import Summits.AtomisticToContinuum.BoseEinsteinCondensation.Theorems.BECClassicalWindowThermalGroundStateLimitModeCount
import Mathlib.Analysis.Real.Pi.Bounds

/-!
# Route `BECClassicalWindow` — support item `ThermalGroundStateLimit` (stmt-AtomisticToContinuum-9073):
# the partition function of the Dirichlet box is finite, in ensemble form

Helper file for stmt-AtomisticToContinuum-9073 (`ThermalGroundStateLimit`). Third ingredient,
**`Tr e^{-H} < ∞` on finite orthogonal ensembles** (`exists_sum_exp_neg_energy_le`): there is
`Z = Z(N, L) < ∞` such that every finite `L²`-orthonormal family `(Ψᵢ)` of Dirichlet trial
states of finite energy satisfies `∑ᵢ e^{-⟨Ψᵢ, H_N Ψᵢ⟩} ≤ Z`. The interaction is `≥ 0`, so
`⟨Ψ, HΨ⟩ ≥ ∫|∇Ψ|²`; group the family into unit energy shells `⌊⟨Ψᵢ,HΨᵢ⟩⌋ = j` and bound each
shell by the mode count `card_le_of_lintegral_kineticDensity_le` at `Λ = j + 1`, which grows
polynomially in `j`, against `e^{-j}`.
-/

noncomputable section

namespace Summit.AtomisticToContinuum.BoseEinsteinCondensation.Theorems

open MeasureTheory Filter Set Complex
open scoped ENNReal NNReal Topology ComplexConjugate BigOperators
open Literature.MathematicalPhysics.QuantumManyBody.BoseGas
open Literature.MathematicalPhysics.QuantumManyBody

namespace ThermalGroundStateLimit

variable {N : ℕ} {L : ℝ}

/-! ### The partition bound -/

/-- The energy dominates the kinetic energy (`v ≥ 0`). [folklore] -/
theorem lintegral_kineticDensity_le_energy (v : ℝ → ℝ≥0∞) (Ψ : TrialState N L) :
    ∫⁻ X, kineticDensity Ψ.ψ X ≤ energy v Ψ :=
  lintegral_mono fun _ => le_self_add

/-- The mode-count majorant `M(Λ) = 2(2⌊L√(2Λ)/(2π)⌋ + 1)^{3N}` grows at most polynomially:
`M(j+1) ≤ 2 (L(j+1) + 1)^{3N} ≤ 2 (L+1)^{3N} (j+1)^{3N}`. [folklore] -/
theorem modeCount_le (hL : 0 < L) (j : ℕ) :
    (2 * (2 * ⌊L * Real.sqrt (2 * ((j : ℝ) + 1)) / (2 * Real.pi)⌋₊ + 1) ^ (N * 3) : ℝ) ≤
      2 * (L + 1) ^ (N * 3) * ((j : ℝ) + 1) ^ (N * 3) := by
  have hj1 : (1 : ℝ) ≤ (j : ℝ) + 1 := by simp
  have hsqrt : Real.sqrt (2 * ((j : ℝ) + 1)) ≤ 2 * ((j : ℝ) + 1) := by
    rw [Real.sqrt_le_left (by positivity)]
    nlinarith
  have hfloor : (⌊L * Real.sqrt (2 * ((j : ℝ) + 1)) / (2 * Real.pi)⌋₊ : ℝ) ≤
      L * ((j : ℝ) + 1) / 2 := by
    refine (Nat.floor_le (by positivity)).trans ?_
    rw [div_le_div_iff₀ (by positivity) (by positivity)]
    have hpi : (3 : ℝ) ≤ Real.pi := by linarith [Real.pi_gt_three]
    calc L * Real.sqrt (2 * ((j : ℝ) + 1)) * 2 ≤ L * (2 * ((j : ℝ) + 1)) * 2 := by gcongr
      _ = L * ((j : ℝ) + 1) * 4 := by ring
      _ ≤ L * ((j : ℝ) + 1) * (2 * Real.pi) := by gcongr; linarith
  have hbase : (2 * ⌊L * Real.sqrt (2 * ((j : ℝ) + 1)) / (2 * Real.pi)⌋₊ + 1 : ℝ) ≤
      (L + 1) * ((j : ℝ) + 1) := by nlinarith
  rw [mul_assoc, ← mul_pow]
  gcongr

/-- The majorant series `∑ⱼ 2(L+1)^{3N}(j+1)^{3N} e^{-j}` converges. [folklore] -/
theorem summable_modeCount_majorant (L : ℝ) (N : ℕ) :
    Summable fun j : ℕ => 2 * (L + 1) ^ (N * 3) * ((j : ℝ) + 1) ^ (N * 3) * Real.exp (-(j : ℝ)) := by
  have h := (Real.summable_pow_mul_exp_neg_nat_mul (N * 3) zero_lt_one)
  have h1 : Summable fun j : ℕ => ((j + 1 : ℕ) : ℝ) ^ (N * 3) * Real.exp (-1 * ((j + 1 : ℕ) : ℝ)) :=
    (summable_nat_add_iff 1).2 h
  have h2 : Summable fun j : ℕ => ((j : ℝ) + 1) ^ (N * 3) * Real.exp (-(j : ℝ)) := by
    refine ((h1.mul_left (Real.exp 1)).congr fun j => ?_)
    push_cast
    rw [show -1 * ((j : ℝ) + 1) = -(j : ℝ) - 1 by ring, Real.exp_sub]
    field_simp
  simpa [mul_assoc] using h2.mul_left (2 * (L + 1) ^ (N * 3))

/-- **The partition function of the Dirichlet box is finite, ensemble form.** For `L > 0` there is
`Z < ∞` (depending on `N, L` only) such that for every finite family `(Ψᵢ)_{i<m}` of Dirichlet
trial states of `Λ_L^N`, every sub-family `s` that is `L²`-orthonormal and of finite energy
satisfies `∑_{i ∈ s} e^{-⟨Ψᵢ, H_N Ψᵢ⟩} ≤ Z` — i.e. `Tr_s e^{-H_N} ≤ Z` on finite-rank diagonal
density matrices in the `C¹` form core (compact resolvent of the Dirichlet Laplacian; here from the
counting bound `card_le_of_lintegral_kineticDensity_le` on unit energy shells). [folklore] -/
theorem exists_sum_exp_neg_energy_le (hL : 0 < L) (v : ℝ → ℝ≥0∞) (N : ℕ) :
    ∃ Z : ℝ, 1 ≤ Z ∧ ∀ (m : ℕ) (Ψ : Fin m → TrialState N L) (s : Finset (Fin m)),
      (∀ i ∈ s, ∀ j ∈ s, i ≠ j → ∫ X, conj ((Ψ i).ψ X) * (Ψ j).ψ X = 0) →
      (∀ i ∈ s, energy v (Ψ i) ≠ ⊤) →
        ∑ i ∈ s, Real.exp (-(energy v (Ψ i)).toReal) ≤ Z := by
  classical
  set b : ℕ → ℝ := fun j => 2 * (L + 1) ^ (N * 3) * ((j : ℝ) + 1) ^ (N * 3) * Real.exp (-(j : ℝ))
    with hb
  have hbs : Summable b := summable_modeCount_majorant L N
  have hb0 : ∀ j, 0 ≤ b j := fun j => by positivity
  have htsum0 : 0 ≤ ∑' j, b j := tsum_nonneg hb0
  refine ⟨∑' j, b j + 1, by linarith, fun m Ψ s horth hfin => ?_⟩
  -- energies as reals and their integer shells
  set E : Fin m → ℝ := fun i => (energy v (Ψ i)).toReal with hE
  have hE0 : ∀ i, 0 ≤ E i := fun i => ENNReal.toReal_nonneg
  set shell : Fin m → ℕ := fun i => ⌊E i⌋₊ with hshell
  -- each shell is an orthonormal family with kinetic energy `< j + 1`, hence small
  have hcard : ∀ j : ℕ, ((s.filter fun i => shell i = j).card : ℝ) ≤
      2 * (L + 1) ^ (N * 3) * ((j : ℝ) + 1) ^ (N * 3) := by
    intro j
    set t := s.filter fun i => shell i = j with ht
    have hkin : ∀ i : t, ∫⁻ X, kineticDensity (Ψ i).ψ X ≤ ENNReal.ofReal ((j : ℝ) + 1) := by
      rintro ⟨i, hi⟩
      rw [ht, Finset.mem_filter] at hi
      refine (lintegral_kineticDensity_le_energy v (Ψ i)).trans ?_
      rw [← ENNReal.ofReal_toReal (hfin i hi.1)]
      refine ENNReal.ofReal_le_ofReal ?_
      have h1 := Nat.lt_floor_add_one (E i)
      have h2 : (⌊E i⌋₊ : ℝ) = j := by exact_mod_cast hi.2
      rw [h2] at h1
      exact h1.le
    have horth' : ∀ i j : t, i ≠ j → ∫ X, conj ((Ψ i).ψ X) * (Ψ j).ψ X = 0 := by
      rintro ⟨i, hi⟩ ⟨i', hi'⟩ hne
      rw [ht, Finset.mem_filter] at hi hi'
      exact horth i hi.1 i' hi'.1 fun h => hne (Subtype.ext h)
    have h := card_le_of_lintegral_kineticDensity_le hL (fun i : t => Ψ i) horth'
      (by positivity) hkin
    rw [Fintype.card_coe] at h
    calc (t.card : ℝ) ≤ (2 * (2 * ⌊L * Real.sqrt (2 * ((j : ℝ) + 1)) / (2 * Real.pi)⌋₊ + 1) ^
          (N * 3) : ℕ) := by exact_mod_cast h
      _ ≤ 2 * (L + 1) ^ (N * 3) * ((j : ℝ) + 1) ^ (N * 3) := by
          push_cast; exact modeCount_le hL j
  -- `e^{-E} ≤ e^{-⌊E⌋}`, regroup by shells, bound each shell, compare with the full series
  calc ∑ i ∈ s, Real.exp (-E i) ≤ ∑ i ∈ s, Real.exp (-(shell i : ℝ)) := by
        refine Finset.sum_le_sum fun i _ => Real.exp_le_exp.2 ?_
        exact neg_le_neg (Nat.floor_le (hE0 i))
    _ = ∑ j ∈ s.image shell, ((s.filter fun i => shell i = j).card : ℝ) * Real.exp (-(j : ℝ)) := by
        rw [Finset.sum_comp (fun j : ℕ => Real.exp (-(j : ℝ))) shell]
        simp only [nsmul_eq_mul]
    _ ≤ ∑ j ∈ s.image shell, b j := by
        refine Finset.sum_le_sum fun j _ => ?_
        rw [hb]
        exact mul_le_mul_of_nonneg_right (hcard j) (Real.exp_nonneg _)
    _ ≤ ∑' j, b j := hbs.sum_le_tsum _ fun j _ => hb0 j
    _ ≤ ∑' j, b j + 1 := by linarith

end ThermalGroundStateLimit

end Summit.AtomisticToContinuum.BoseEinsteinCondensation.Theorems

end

What to do: Please give again the lines above between the line holding "theorem summable_modeCount_majorant (L" and the line holding "simpa [mul_assoc] using", inclusive, exactly as they are and with nothing added.

Exercise answer:
theorem summable_modeCount_majorant (L : ℝ) (N : ℕ) :
    Summable fun j : ℕ => 2 * (L + 1) ^ (N * 3) * ((j : ℝ) + 1) ^ (N * 3) * Real.exp (-(j : ℝ)) := by
  have h := (Real.summable_pow_mul_exp_neg_nat_mul (N * 3) zero_lt_one)
  have h1 : Summable fun j : ℕ => ((j + 1 : ℕ) : ℝ) ^ (N * 3) * Real.exp (-1 * ((j + 1 : ℕ) : ℝ)) :=
    (summable_nat_add_iff 1).2 h
  have h2 : Summable fun j : ℕ => ((j : ℝ) + 1) ^ (N * 3) * Real.exp (-(j : ℝ)) := by
    refine ((h1.mul_left (Real.exp 1)).congr fun j => ?_)
    push_cast
    rw [show -1 * ((j : ℝ) + 1) = -(j : ℝ) - 1 by ring, Real.exp_sub]
    field_simp
  simpa [mul_assoc] using h2.mul_left (2 * (L + 1) ^ (N * 3))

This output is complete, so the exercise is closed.